Data provided section start

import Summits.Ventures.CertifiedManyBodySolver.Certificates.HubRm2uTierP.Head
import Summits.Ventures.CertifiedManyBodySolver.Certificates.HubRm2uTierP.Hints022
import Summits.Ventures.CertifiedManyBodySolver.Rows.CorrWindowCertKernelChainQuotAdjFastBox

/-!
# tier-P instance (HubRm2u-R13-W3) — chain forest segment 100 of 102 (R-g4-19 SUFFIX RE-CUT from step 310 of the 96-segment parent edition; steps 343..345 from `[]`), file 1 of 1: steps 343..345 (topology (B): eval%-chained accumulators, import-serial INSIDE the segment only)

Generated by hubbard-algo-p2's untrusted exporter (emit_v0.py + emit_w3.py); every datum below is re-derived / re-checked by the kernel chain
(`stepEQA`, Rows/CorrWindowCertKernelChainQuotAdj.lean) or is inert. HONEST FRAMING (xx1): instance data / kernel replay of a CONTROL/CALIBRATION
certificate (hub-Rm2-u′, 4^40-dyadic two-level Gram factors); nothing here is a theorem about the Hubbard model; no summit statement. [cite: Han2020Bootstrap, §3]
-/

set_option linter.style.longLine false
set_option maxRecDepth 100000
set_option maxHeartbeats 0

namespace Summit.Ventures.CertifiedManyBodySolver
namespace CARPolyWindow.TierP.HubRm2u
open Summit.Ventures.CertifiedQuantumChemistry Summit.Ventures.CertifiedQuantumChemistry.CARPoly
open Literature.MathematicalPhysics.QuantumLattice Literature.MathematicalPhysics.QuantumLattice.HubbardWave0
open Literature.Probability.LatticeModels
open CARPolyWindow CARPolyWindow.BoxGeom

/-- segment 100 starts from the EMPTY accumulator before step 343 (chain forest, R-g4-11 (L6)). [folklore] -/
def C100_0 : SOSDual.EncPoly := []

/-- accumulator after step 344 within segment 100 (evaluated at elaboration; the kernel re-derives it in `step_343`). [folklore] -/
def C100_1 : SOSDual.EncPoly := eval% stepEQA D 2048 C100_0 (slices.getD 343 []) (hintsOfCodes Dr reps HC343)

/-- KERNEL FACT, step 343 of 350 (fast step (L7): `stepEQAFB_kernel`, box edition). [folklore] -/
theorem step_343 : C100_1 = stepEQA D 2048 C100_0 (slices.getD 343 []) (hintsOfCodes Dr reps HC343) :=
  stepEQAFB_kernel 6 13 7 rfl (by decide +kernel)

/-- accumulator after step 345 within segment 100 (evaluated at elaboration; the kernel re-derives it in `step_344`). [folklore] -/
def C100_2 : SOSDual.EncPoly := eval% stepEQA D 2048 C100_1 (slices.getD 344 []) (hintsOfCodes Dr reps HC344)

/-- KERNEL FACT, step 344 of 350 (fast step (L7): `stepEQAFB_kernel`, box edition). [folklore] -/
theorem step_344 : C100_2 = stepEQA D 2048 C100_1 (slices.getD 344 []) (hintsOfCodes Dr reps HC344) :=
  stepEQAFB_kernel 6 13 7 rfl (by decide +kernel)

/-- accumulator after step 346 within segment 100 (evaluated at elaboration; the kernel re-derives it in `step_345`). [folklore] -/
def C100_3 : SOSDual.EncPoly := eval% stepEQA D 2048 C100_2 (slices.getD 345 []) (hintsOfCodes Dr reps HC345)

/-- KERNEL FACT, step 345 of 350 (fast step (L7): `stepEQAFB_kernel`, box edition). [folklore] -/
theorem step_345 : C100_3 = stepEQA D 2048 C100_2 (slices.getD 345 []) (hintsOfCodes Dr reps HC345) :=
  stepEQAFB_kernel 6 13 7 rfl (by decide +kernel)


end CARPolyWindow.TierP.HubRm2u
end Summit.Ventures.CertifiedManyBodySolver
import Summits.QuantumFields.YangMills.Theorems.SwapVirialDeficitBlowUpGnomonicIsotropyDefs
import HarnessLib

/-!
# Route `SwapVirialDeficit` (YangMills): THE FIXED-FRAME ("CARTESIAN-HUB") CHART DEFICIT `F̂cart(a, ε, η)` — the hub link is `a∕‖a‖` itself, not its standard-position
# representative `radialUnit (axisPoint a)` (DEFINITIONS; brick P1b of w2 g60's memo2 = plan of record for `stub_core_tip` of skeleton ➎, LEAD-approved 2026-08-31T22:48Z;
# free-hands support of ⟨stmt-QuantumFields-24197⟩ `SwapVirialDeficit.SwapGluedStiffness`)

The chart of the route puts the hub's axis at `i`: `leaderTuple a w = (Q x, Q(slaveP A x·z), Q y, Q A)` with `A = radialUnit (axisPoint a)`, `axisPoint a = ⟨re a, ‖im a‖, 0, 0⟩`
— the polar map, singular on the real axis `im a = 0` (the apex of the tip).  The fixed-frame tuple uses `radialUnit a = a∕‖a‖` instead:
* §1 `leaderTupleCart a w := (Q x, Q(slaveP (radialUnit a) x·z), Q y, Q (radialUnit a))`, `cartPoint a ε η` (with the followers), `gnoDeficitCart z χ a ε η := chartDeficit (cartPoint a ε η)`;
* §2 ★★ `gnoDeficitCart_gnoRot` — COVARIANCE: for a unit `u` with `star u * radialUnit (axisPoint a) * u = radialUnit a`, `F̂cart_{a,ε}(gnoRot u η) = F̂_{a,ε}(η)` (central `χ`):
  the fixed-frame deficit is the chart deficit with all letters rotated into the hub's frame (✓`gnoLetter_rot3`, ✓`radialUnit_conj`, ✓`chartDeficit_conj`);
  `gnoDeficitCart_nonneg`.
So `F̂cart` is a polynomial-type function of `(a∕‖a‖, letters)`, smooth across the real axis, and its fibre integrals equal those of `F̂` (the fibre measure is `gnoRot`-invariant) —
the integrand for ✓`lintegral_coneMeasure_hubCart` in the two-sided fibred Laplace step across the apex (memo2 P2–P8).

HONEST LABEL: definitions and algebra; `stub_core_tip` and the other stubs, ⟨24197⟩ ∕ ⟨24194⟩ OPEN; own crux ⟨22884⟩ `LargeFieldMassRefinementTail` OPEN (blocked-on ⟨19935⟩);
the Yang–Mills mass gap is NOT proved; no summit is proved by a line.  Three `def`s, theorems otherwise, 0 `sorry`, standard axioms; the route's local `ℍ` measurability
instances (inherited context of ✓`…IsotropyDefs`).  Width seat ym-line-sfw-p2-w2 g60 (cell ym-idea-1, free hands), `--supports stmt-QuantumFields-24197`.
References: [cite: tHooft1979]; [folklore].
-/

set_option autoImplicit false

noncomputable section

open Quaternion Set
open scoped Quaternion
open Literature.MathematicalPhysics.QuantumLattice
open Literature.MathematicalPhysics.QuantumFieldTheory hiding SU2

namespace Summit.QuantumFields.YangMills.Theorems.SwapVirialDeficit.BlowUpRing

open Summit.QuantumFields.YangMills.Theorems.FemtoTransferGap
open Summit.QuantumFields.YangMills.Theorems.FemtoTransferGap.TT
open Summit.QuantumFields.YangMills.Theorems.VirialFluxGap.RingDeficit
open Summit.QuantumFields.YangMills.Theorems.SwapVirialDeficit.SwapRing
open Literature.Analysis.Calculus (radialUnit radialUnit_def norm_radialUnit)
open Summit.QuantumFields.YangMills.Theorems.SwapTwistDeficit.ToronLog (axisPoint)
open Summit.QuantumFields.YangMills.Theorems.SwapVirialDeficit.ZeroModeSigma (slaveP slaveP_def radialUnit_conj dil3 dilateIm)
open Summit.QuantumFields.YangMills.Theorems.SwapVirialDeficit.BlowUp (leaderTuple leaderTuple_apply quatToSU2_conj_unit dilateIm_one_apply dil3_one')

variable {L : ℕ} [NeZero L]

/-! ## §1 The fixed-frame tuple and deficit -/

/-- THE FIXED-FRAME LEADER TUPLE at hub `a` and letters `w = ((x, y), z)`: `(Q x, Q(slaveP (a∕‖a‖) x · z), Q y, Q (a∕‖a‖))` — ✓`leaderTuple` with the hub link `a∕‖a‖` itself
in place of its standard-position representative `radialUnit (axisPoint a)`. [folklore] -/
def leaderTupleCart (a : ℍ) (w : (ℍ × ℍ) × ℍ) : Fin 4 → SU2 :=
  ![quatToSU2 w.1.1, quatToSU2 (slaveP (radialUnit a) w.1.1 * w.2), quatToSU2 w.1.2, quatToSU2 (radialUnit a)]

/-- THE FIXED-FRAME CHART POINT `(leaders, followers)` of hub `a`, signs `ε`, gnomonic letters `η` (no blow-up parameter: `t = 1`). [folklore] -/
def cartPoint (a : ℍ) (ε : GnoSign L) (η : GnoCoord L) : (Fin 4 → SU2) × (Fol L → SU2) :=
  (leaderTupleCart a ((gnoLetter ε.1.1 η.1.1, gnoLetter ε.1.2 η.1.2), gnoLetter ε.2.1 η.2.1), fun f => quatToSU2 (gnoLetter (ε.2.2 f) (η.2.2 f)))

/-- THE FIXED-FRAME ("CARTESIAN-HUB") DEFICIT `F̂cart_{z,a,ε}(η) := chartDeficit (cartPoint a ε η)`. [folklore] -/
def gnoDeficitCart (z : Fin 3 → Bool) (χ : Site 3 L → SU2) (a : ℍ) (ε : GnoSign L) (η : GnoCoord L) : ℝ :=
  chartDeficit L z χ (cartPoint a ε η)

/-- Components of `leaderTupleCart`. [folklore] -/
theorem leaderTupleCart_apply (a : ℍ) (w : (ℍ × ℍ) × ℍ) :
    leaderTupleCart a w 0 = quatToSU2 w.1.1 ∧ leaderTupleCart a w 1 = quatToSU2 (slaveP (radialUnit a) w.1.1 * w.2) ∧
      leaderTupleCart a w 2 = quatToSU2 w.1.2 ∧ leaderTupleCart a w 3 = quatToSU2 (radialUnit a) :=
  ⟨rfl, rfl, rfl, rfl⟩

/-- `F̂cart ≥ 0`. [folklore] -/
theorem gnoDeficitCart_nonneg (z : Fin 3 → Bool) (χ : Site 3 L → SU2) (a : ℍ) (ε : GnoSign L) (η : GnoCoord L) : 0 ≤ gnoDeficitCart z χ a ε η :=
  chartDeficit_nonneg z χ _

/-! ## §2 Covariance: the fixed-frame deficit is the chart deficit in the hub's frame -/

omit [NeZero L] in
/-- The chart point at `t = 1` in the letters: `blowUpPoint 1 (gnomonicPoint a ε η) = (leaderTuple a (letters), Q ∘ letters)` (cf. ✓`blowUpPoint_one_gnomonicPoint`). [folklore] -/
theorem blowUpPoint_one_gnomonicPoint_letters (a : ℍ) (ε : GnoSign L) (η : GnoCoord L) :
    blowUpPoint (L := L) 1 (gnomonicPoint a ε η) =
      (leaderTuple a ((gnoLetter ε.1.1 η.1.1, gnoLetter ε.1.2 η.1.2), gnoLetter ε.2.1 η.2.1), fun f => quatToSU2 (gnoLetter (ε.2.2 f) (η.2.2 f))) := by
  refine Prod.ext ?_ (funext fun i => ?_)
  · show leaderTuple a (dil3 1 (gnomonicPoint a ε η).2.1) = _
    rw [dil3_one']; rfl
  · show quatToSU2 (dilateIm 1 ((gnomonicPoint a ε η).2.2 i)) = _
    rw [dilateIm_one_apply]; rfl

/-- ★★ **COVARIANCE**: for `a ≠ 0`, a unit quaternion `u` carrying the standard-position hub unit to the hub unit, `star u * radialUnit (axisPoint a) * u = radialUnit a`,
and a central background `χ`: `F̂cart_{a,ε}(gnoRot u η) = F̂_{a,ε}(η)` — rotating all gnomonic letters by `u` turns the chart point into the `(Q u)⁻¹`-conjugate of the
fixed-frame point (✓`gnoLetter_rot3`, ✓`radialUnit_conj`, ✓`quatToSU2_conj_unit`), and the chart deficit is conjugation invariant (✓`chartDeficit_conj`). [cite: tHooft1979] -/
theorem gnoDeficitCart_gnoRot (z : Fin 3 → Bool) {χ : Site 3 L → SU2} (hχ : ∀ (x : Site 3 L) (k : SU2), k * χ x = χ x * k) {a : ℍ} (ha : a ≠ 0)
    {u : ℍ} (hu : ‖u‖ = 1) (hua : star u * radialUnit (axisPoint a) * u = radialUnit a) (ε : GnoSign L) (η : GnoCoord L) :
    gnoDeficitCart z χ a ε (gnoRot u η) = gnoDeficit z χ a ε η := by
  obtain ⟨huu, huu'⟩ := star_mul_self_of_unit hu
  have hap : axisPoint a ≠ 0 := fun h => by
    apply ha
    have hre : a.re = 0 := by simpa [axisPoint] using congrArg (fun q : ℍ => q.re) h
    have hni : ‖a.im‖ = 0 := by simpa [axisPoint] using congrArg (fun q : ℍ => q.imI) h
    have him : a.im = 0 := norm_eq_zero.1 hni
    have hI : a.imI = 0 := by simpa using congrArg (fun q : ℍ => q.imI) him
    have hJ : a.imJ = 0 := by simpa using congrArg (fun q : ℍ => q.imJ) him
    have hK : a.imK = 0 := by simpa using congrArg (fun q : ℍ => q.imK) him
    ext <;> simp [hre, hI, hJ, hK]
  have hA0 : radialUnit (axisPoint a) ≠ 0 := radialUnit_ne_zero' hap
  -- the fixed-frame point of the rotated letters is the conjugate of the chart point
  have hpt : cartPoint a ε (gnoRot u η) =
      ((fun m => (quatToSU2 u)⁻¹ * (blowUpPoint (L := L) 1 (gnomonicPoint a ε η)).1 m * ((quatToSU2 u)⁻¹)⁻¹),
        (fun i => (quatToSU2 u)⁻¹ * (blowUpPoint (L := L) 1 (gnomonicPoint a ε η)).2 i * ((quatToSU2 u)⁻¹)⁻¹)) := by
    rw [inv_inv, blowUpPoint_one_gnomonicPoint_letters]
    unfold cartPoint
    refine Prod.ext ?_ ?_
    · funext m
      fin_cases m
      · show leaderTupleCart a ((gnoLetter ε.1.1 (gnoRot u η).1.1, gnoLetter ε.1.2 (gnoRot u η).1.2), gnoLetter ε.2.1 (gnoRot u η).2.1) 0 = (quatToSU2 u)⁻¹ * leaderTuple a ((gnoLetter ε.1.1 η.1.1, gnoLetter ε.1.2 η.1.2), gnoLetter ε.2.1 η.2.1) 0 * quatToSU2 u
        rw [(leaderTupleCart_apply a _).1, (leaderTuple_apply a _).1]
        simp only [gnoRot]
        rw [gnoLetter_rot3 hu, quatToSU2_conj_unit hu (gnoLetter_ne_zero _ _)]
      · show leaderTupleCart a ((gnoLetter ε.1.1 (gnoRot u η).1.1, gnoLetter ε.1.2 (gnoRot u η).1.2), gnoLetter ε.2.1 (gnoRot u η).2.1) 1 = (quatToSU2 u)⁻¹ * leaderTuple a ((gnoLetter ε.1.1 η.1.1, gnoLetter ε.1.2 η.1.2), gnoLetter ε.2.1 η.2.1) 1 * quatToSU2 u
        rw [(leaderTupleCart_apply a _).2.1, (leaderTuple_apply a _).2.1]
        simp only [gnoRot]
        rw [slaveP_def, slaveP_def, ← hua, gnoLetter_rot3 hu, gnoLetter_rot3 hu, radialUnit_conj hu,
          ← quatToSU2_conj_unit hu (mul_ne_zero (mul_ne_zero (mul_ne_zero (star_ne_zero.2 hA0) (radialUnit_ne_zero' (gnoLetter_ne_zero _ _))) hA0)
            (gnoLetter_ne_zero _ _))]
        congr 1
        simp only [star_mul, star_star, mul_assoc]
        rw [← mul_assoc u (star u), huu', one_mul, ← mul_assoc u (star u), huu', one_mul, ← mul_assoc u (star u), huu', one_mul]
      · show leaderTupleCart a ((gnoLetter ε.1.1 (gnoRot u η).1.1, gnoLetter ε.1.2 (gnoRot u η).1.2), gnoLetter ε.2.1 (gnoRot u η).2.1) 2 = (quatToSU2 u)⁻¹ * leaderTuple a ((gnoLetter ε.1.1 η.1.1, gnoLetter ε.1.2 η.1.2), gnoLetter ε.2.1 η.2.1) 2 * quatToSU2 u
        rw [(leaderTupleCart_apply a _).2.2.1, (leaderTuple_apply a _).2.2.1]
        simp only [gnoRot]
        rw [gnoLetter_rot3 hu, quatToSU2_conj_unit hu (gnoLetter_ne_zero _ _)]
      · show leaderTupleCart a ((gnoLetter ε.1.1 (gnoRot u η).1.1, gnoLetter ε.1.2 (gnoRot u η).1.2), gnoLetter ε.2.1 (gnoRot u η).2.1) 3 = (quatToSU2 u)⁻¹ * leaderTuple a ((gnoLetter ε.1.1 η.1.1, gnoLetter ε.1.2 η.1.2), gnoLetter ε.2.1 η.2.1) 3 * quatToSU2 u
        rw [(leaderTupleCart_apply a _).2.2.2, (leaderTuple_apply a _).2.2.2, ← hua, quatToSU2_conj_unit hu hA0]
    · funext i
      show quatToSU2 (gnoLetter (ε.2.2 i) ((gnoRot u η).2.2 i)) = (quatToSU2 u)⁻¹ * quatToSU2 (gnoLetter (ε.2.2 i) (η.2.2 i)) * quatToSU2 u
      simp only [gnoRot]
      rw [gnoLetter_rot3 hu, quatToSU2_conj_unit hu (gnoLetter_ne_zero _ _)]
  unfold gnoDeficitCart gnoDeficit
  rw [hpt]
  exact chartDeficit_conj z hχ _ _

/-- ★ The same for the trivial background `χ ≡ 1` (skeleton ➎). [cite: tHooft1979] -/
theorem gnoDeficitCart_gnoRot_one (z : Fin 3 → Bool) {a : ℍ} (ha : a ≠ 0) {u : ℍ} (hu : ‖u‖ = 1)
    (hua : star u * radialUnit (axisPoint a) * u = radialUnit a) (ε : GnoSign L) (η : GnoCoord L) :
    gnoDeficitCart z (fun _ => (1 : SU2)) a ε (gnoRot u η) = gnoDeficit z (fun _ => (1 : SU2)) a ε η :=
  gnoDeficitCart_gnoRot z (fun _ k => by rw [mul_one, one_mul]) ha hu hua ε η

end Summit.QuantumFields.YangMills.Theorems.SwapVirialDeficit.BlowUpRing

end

Data provided section end

◆ **Required work**
Retype exactly, and only, the lines above from the one where "theorem blowUpPoint_one_gnomonicPoint_letters (a" occurs up to and including the one where "rw [dilateIm_one_apply]; rfl" occurs.

◆ **Exercise solution**
theorem blowUpPoint_one_gnomonicPoint_letters (a : ℍ) (ε : GnoSign L) (η : GnoCoord L) :
    blowUpPoint (L := L) 1 (gnomonicPoint a ε η) =
      (leaderTuple a ((gnoLetter ε.1.1 η.1.1, gnoLetter ε.1.2 η.1.2), gnoLetter ε.2.1 η.2.1), fun f => quatToSU2 (gnoLetter (ε.2.2 f) (η.2.2 f))) := by
  refine Prod.ext ?_ (funext fun i => ?_)
  · show leaderTuple a (dil3 1 (gnomonicPoint a ε η).2.1) = _
    rw [dil3_one']; rfl
  · show quatToSU2 (dilateIm 1 ((gnomonicPoint a ε η).2.2 i)) = _
    rw [dilateIm_one_apply]; rfl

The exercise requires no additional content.